GR: Children can also be betrayed by the identities that are given to them. Violet, who is half-American and half-Chinese, wrestles with this throughout the book.

AT: Violet, her identity changes without her wanting it to, constantly. She thinks she's this privileged American girl, she's spoiled, and then she becomes half-Chinese, and then she becomes an abandoned little girl, and she becomes a first-class courtesan, and then she becomes a courtesan who's really losing her popularity and on the brink of something unknown. So many different parts of her where she either has to take hold or let go—let go of pride or keep pride—that's what I was working through. And those are not my circumstances, and yet I felt some part of it was. Duality. Or thinking about who you are and then being cast into a different world and suddenly a lot of that changes.

One of the biggest changes for me was the year we lived in Switzerland [when I was a teenager]. And suddenly the way people looked at me, literally looked at me, was different. I suddenly became exotic and attractive. In high school I felt ugly, and I thought, "This is great. I'm in this world where people think I'm really sexy." Not a good thing to have when they try to rape you at the same time. That whole thing of self-identity again. Or going to China, again, and being cast in a different light and realizing how American I am. Those things fascinate me. With Violet I got to play some of that out.

GR: Your mother once said that it was a good thing that you told these stories, because when you rewrite the past, you can change it. Do you believe that?

AT: She believed you could change it. And I had to think, "Well, what does that mean?" She meant that she had to keep [the past] a secret and that it was shameful. And that nobody would remember how much her mother suffered and how much she suffered. And by telling the world, it changed it. Everyone knew. It wasn't a secret, and people felt compassion. They sympathized and even empathized by reading this story with what she had gone through and what her mother had gone through. Even though those stories were fiction.

My mother was such an open person, I think almost with a naiveté, and I must have inherited part of that. I often have people tell me after I talk, "You were so brave to say that." And I think, "What was I so brave to say?" Or I'll mention something and they'll say, "Oh, I would never say that in public."

GR: Sometimes just telling the truth about your past can be a very brave act.
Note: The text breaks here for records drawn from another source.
import Mathlib.Data.Fintype.Perm
import Summits.QuantumFields.YangMills.Theorems.SmallCircleAnchorAnchorGapTreeWeightPeeling

/-!
# Crux `AnchorGap` (stmt-QuantumFields-11141), line `registered` — stub TREESUM, part 2: re-rooting
# and labelling

Continuation of `SmallCircleAnchorAnchorGapTreeWeightPeeling.lean` ([folklore]; no definition, no
named fact):

* §3 `sum_forests_le_reroot` — RE-ROOTING IS FREE: the lines `{i, t i}` of a parent map rooted at
  `r` are the edges of its graph `SimpleGraph.fromRel (t · = ·)`, a tree
  (`SpanningTreeParentMap.isTree_fromRel`); every tree is the graph of a parent map towards any
  vertex (`exists_isForestOn_of_isTree`), determined by root and graph (`eq_of_fromRel_eq`); so a
  sum over the labelled trees rooted at `ρ` of a nonnegative function of the line product is at
  most the same sum over the labelled trees rooted at `r₀`.
* §4 transport along an enumeration `e : Fin (m+1) → β` of a polymer `X` (`isForestOn_conj`,
  `prod_sdiff_eq_prod_conj`, `eq_of_conj_eq`), the `(n−1)!` enumerations with the pinned point at
  label `0` (`exists_embed`), and the LABELLED BOUND `sum_labelled_le`: summing
  `∏_{i ≠ ρ} y {e i, e (τ i)}` over root labels `ρ`, labelled trees `τ` rooted at `ρ` and positions
  `e` with `e 0 = b` gives at most `(m+1) · (m+1)^{m−1} · Y^m` (re-root at `0`, peel, Cayley's
  formula `card_forests_univ_singleton`).
-/

set_option autoImplicit false

namespace Summit.QuantumFields.YangMills.Theorems.AnchorGap.TreeSum

open Finset Function Literature.Combinatorics.Enumerative Literature.Probability.LatticeModels

/-! ### §3 Labelled trees: the lines of a parent map are the edges of its graph; re-rooting -/

section Reroot

variable {V : Type} [Fintype V] [DecidableEq V]

/-- The lines `{i, t i}` (`i ≠ r`) of a parent map rooted at `r` are exactly the edges of its
graph `SimpleGraph.fromRel (t · = ·)`. [folklore] -/
theorem mem_image_line_iff_adj {r : V} {t : V → V} (ht : IsForestOn (univ : Finset V) {r} t)
    (a c : V) :
    s(a, c) ∈ (univ \ {r}).image (fun i => s(i, t i)) ↔
      (SimpleGraph.fromRel fun x y => t x = y).Adj a c := by
  rw [SimpleGraph.fromRel_adj, mem_image]
  constructor
  · rintro ⟨i, hi, h⟩
    have hne : t i ≠ i := apply_ne_self_of_mem_sdiff ht hi
    rcases Sym2.eq_iff.1 h with ⟨rfl, rfl⟩ | ⟨rfl, rfl⟩
    · exact ⟨hne.symm, Or.inl rfl⟩
    · exact ⟨hne, Or.inr rfl⟩
  · rintro ⟨hne, h | h⟩
    · refine ⟨a, ?_, by rw [h]⟩
      rw [mem_sdiff, mem_singleton]
      refine ⟨mem_univ _, fun har => hne ?_⟩
      rw [← h, har, ht.apply_of_mem_roots (mem_singleton_self r)]
    · refine ⟨c, ?_, by rw [h, Sym2.eq_swap]⟩
      rw [mem_sdiff, mem_singleton]
      refine ⟨mem_univ _, fun hcr => hne ?_⟩
      rw [← h, hcr, ht.apply_of_mem_roots (mem_singleton_self r)]

/-- Parent maps with the same graph have the same lines (whatever their roots). [folklore] -/
theorem image_line_eq_of_fromRel_eq {r r' : V} {t t' : V → V}
    (ht : IsForestOn (univ : Finset V) {r} t) (ht' : IsForestOn (univ : Finset V) {r'} t')
    (heq : (SimpleGraph.fromRel fun x y => t x = y) = SimpleGraph.fromRel fun x y => t' x = y) :
    (univ \ {r}).image (fun i => s(i, t i)) = (univ \ {r'}).image (fun i => s(i, t' i)) := by
  ext ℓ
  induction ℓ using Sym2.ind with
  | h a c => rw [mem_image_line_iff_adj ht, mem_image_line_iff_adj ht', heq]

/-- The line product of a labelled tree depends only on its graph, not on the root. [folklore] -/
theorem prod_line_eq_of_fromRel_eq {r r' : V} {t t' : V → V}
    (ht : IsForestOn (univ : Finset V) {r} t) (ht' : IsForestOn (univ : Finset V) {r'} t')
    (heq : (SimpleGraph.fromRel fun x y => t x = y) = SimpleGraph.fromRel fun x y => t' x = y)
    (f : Sym2 V → ℝ) :
    ∏ i ∈ univ \ {r}, f s(i, t i) = ∏ i ∈ univ \ {r'}, f s(i, t' i) := by
  rw [← prod_image_line ht f, ← prod_image_line ht' f, image_line_eq_of_fromRel_eq ht ht' heq]

/-- **Re-rooting.** A labelled tree (parent map rooted at `r`) can be re-rooted at any vertex
`r'` keeping its graph: the graph is a tree (`SpanningTreeParentMap.isTree_fromRel`) and every
tree is the graph of a parent map towards any of its vertices
(`SpanningTreeParentMap.exists_isForestOn_of_isTree`). [folklore] -/
theorem exists_reroot {r : V} {t : V → V} (ht : IsForestOn (univ : Finset V) {r} t) (r' : V) :
    ∃ t' : V → V, IsForestOn (univ : Finset V) {r'} t' ∧
      (SimpleGraph.fromRel fun x y => t' x = y) = SimpleGraph.fromRel fun x y => t x = y :=
  Literature.Combinatorics.SimpleGraph.SpanningTreeParentMap.exists_isForestOn_of_isTree
    (Literature.Combinatorics.SimpleGraph.SpanningTreeParentMap.isTree_fromRel ht) r'

variable {β : Type}

/-- **Moving the root costs nothing.** For positions `e ∈ E` and symmetric pair weights `y ≥ 0`,
the sum over the labelled trees rooted at `ρ` of `Σ_e ∏_{i ≠ ρ} y {e i, e (τ i)}` is at most the
same sum over the labelled trees rooted at `r₀` (re-root each tree; the line product is a product
over the edges of the common graph; re-rooting is injective by
`SpanningTreeParentMap.eq_of_fromRel_eq`). [folklore] -/
theorem sum_forests_le_reroot {y : Sym2 β → ℝ} (hy : ∀ ℓ, 0 ≤ y ℓ) (ρ r₀ : V)
    (E : Finset (V → β)) :
    ∑ τ ∈ forests (univ : Finset V) {ρ}, ∑ e ∈ E, ∏ i ∈ univ \ {ρ}, y s(e i, e (τ i))
      ≤ ∑ τ' ∈ forests (univ : Finset V) {r₀}, ∑ e ∈ E, ∏ i ∈ univ \ {r₀}, y s(e i, e (τ' i)) := by
  classical
  have hex : ∀ τ : forests (univ : Finset V) {ρ}, ∃ t' : V → V,
      IsForestOn (univ : Finset V) {r₀} t' ∧
        (SimpleGraph.fromRel fun x y => t' x = y) = SimpleGraph.fromRel fun x y => (τ : V → V) x = y :=
    fun τ => exists_reroot (mem_forests.1 τ.2) r₀
  choose R hR using hex
  have hinj : Function.Injective R := by
    intro τ τ' h
    apply Subtype.ext
    exact Literature.Combinatorics.SimpleGraph.SpanningTreeParentMap.eq_of_fromRel_eq
      (mem_forests.1 τ.2) (mem_forests.1 τ'.2) (by rw [← (hR τ).2, ← (hR τ').2, h])
  -- the summand is invariant under re-rooting
  have hsame : ∀ τ : forests (univ : Finset V) {ρ}, ∀ e : V → β,
      ∏ i ∈ univ \ {ρ}, y s(e i, e ((τ : V → V) i)) = ∏ i ∈ univ \ {r₀}, y s(e i, e (R τ i)) := by
    intro τ e
    have key := prod_line_eq_of_fromRel_eq (hR τ).1 (mem_forests.1 τ.2) (hR τ).2
      (fun ℓ => y (ℓ.map e))
    simp only [Sym2.map_mk] at key
    exact key.symm
  calc ∑ τ ∈ forests (univ : Finset V) {ρ}, ∑ e ∈ E, ∏ i ∈ univ \ {ρ}, y s(e i, e (τ i))
      = ∑ τ : forests (univ : Finset V) {ρ}, ∑ e ∈ E, ∏ i ∈ univ \ {r₀}, y s(e i, e (R τ i)) := by
        rw [← Finset.sum_coe_sort]
        exact Finset.sum_congr rfl fun τ _ => Finset.sum_congr rfl fun e _ => hsame τ e
    _ = ∑ τ' ∈ Finset.univ.image R, ∑ e ∈ E, ∏ i ∈ univ \ {r₀}, y s(e i, e (τ' i)) := by
        rw [Finset.sum_image fun τ _ τ' _ h => hinj h]
    _ ≤ ∑ τ' ∈ forests (univ : Finset V) {r₀}, ∑ e ∈ E, ∏ i ∈ univ \ {r₀}, y s(e i, e (τ' i)) := by
        refine Finset.sum_le_sum_of_subset_of_nonneg ?_ fun τ' _ _ =>
          sum_nonneg fun e _ => prod_nonneg fun _ _ => hy _
        intro τ' hτ'
        obtain ⟨τ, -, rfl⟩ := Finset.mem_image.1 hτ'
        exact mem_forests.2 (hR τ).1

end Reroot

/-! ### §4 Labelling a polymer by `Fin (m+1)`: transport, enumerations, the labelled bound -/

section Label

variable {β : Type} [DecidableEq β] {m : ℕ} {e : Fin (m + 1) → β} {X : Finset β} {r : β}
  {t : β → β} {τ : Fin (m + 1) → Fin (m + 1)} {ρ : Fin (m + 1)}

/-- Every point of `X` is enumerated. [folklore] -/
theorem exists_index_of_mem (hX : Finset.univ.image e = X) {v : β} (hv : v ∈ X) : ∃ i, e i = v := by
  rw [← hX, mem_image] at hv
  obtain ⟨i, -, hi⟩ := hv
  exact ⟨i, hi⟩

/-- Enumerated points lie in `X`. [folklore] -/
theorem apply_mem_of_image_eq (hX : Finset.univ.image e = X) (i : Fin (m + 1)) : e i ∈ X := by
  rw [← hX]; exact Finset.mem_image_of_mem _ (mem_univ i)

/-- A parent map on `X` TRANSPORTS to the labels: some `τ` with `e (τ i) = t (e i)`. [folklore] -/
theorem exists_conj (hX : Finset.univ.image e = X) (hr : r ∈ X) (ht : IsForestOn X {r} t) :
    ∃ τ : Fin (m + 1) → Fin (m + 1), ∀ i, e (τ i) = t (e i) := by
  have h : ∀ i, ∃ j, e j = t (e i) := fun i =>
    exists_index_of_mem hX (ht.apply_mem (singleton_subset_iff.2 hr) (apply_mem_of_image_eq hX i))
  exact ⟨fun i => (h i).choose, fun i => (h i).choose_spec⟩

omit [DecidableEq β] in
/-- Iterates transport. [folklore] -/
theorem apply_conj_iterate (hτ : ∀ i, e (τ i) = t (e i)) (k : ℕ) (i : Fin (m + 1)) :
    e (τ^[k] i) = t^[k] (e i) := by
  induction k with
  | zero => rfl
  | succ k ih => rw [Function.iterate_succ_apply', Function.iterate_succ_apply', hτ, ih]

/-- The transported parent map is a tree on the labels rooted at the label of the root.
[folklore] -/
theorem isForestOn_conj (he : Function.Injective e) (hX : Finset.univ.image e = X)
    (ht : IsForestOn X {r} t) (hτ : ∀ i, e (τ i) = t (e i)) (hρ : e ρ = r) :
    IsForestOn (univ : Finset (Fin (m + 1))) {ρ} τ := by
  refine ⟨fun v hv => ?_, fun v _ => ?_⟩
  · have hv0 : v = ρ := by simpa using hv
    subst hv0
    apply he
    rw [hτ, hρ, ht.apply_of_mem_roots (mem_singleton_self r)]
  · obtain ⟨k, hk⟩ := ht.2 (e v) (apply_mem_of_image_eq hX v)
    refine ⟨k, mem_singleton.2 (he ?_)⟩
    rw [apply_conj_iterate hτ, hρ]
    exact mem_singleton.1 hk

/-- The line product transports to the labels. [folklore] -/
theorem prod_sdiff_eq_prod_conj (he : Function.Injective e) (hX : Finset.univ.image e = X)
    (hτ : ∀ i, e (τ i) = t (e i)) (hρ : e ρ = r) (f : Sym2 β → ℝ) :
    ∏ u ∈ X \ {r}, f s(u, t u)
      = ∏ i ∈ (univ : Finset (Fin (m + 1))) \ {ρ}, f s(e i, e (τ i)) := by
  have hset : X \ {r} = ((univ : Finset (Fin (m + 1))) \ {ρ}).image e := by
    rw [← hX]
    ext v
    simp only [mem_sdiff, mem_image, mem_univ, true_and, mem_singleton]
    constructor
    · rintro ⟨⟨j, rfl⟩, hne⟩
      exact ⟨j, fun hj => hne (by rw [hj, hρ]), rfl⟩
    · rintro ⟨j, hj, rfl⟩
      exact ⟨⟨j, rfl⟩, fun h => hj (he (by rw [h, hρ]))⟩
  rw [hset, prod_image (fun a _ b _ h => he h)]
  exact prod_congr rfl (fun i _ => by rw [hτ])

/-- The enumeration and the transported tree determine the tree. [folklore] -/
theorem eq_of_conj_eq {t' : β → β} (hX : Finset.univ.image e = X)
    (ht : IsForestOn X {r} t) (ht' : IsForestOn X {r} t') (hτ : ∀ i, e (τ i) = t (e i))
    (hτ' : ∀ i, e (τ i) = t' (e i)) : t = t' := by
  funext v
  by_cases hv : v ∈ X
  · obtain ⟨i, rfl⟩ := exists_index_of_mem hX hv
    rw [← hτ, ← hτ']
  · rw [ht.apply_of_not_mem hv, ht'.apply_of_not_mem hv]

/-- **The `(n−1)!` enumerations of a polymer with the pinned point at label `0`.** There is a rule
`E` assigning to every `X ∋ b` with `m + 1` points and every permutation `π` of `Fin m` an
injective enumeration `E X π : Fin (m+1) → β` of `X` with `E X π 0 = b`, different permutations
giving different enumerations (label `j + 1 ↦` the `π j`-th point of `X ∖ {b}` in a fixed
enumeration `Finset.equivFinOfCardEq`). [folklore] -/
theorem exists_embed (b : β) (m : ℕ) :
    ∃ E : Finset β → Equiv.Perm (Fin m) → Fin (m + 1) → β, ∀ X : Finset β, b ∈ X → X.card = m + 1 →
      ∀ π : Equiv.Perm (Fin m), E X π 0 = b ∧ Function.Injective (E X π) ∧
        Finset.univ.image (E X π) = X ∧ ∀ π' : Equiv.Perm (Fin m), E X π = E X π' → π = π' := by
  classical
  -- a fixed enumeration of `X \ {b}` (junk `b` when the cardinality is wrong)
  let en : Finset β → Fin m → β := fun X =>
    if h : (X.erase b).card = m then fun j => ((Finset.equivFinOfCardEq h).symm j : β) else fun _ => b
  refine ⟨fun X π => Fin.cases b (fun j => en X (π j)), fun X hb hcard π => ?_⟩
  have hc : (X.erase b).card = m := by rw [card_erase_of_mem hb, hcard]; rfl
  have hen : en X = fun j => ((Finset.equivFinOfCardEq hc).symm j : β) := by
    simp only [en, dif_pos hc]
  have en_mem : ∀ j, en X j ∈ X.erase b := fun j => by
    rw [hen]; exact ((Finset.equivFinOfCardEq hc).symm j).2
  have en_inj : Function.Injective (en X) := by
    rw [hen]; intro i j hij
    exact (Finset.equivFinOfCardEq hc).symm.injective (Subtype.ext hij)
  have en_surj : ∀ v ∈ X.erase b, ∃ j, en X j = v := fun v hv => by
    rw [hen]; exact ⟨Finset.equivFinOfCardEq hc ⟨v, hv⟩, by simp⟩
  refine ⟨rfl, ?_, ?_, ?_⟩
  · intro i j hij
    dsimp only at hij
    induction i using Fin.cases with
    | zero =>
      induction j using Fin.cases with
      | zero => rfl
      | succ j =>
        exfalso; simp only [Fin.cases_zero, Fin.cases_succ] at hij
        exact (notMem_erase b X) (hij ▸ en_mem (π j))
    | succ i =>
      induction j using Fin.cases with
      | zero =>
        exfalso; simp only [Fin.cases_zero, Fin.cases_succ] at hij
        exact (notMem_erase b X) (hij ▸ en_mem (π i))
      | succ j =>
        simp only [Fin.cases_succ] at hij
        rw [π.injective (en_inj hij)]
  · ext v
    simp only [mem_image, mem_univ, true_and]
    constructor
    · rintro ⟨i, rfl⟩
      induction i using Fin.cases with
      | zero => exact hb
      | succ j => simp only [Fin.cases_succ]; exact mem_of_mem_erase (en_mem (π j))
    · intro hv
      by_cases hvb : v = b
      · exact ⟨0, by simp only [Fin.cases_zero, hvb]⟩
      · obtain ⟨j, hj⟩ := en_surj v (mem_erase.2 ⟨hvb, hv⟩)
        exact ⟨(π.symm j).succ, by simp only [Fin.cases_succ, Equiv.apply_symm_apply, hj]⟩
  · intro π' hππ
    apply Equiv.ext
    intro j
    have := congr_fun hππ j.succ
    simp only [Fin.cases_succ] at this
    exact en_inj this

end Label

section Labelled

variable {β : Type} [Fintype β]

/-- **The labelled bound.** For symmetric pair weights `y ≥ 0` with row sums `≤ Y`: summing
`∏_{i ≠ ρ} y {e i, e (τ i)}` over the root labels `ρ : Fin (m+1)`, the labelled trees `τ` rooted at
`ρ` and the positions `e : Fin (m+1) → β` with `e 0 = b` gives at most
`(m+1) · (m+1)^{m−1} · Y^m` — re-root each tree at `0` (§3), peel the leaves (§2), and count the
trees rooted at `0` by Cayley's formula (`card_forests_univ_singleton`). [folklore] -/
theorem sum_labelled_le {y : Sym2 β → ℝ} (hy : ∀ ℓ, 0 ≤ y ℓ) {Y : ℝ}
    (hY : ∀ a : β, ∑ a', y s(a, a') ≤ Y) (b : β) (m : ℕ) :
    ∑ z ∈ (univ : Finset (Fin (m + 1))).sigma (fun ρ =>
        forests (univ : Finset (Fin (m + 1))) {ρ} ×ˢ
          Fintype.piFinset (fun i => if i ∈ (univ : Finset (Fin (m + 1))) \ {0}
            then (univ : Finset β) else {b})),
      ∏ i ∈ (univ : Finset (Fin (m + 1))) \ {z.1}, y s(z.2.2 i, z.2.2 (z.2.1 i))
      ≤ ((m + 1 : ℕ) : ℝ) * (((m + 1 : ℕ) : ℝ) ^ (m - 1) * Y ^ m) := by
  rw [sum_sigma]
  set P := Fintype.piFinset (fun i => if i ∈ (univ : Finset (Fin (m + 1))) \ {0}
    then (univ : Finset β) else {b}) with hP
  -- per root label ρ
  have hρ : ∀ ρ : Fin (m + 1),
      ∑ q ∈ forests (univ : Finset (Fin (m + 1))) {ρ} ×ˢ P,
          ∏ i ∈ (univ : Finset (Fin (m + 1))) \ {ρ}, y s(q.2 i, q.2 (q.1 i))
        ≤ ((m + 1 : ℕ) : ℝ) ^ (m - 1) * Y ^ m := by
    intro ρ
    rw [sum_product]
    refine le_trans (sum_forests_le_reroot hy ρ 0 _) ?_
    calc ∑ τ' ∈ forests (univ : Finset (Fin (m + 1))) {0}, ∑ e ∈ P,
            ∏ i ∈ (univ : Finset (Fin (m + 1))) \ {0}, y s(e i, e (τ' i))
        ≤ ∑ τ' ∈ forests (univ : Finset (Fin (m + 1))) {0}, Y ^ m := by
          refine sum_le_sum (fun τ' hτ' => ?_)
          refine sum_pos_prod_le hy hY b m univ {0} τ' ?_ (subset_univ _) (mem_forests.1 hτ')
          rw [Finset.card_univ_sdiff, card_singleton, Fintype.card_fin]; rfl
      _ = ((m + 1 : ℕ) : ℝ) ^ (m - 1) * Y ^ m := by
          rw [sum_const, nsmul_eq_mul, card_forests_univ_singleton, Fintype.card_fin]
          push_cast
          congr 1
  calc ∑ ρ : Fin (m + 1), ∑ q ∈ forests (univ : Finset (Fin (m + 1))) {ρ} ×ˢ P,
          ∏ i ∈ (univ : Finset (Fin (m + 1))) \ {ρ}, y s(q.2 i, q.2 (q.1 i))
      ≤ ∑ ρ : Fin (m + 1), ((m + 1 : ℕ) : ℝ) ^ (m - 1) * Y ^ m := sum_le_sum (fun ρ _ => hρ ρ)
    _ = ((m + 1 : ℕ) : ℝ) * (((m + 1 : ℕ) : ℝ) ^ (m - 1) * Y ^ m) := by
        rw [sum_const, card_univ, Fintype.card_fin, nsmul_eq_mul]

end Labelled

end Summit.QuantumFields.YangMills.Theorems.AnchorGap.TreeSum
AT: Everything that I said about my mother were things that I could say to her to her face. Now here's something different—she was also very open in talking about her sex life! Not so explicitly. She would talk about what this guy tried to do in bed, and other women in the bed, and he made her stand there, he had a gun to her head, or she pretended she had diarrhea so she wouldn't have to sleep with the guy. All these funny things. She was dating a guy when she was in her seventies, and she said, "He touched my skin. He said, 'Very soft, just like a young girl's.'" And I thought, "I do not want to hear this from my own mother!" Or she would talk about, "Oh, so sad about your brother. Your daddy and I couldn't have sex for one month." Or whatever. And I thought, "I don't want to hear about my parents having sex ever!" I don't care how old I am or how open we are, I just don't want to hear that. So that was a leap in this book, because that's one thing I would never talk about in public. I would never talk about my sex life, or if my husband thought my skin was soft, or anything like that. And I had to write these sex scenes, because at one point I hadn't written any, and my outside editor, my freelance editor, Molly, said, "This takes place in a courtesan house; you have to write some sex scenes." And I was so afraid that people would think they were mine, from life.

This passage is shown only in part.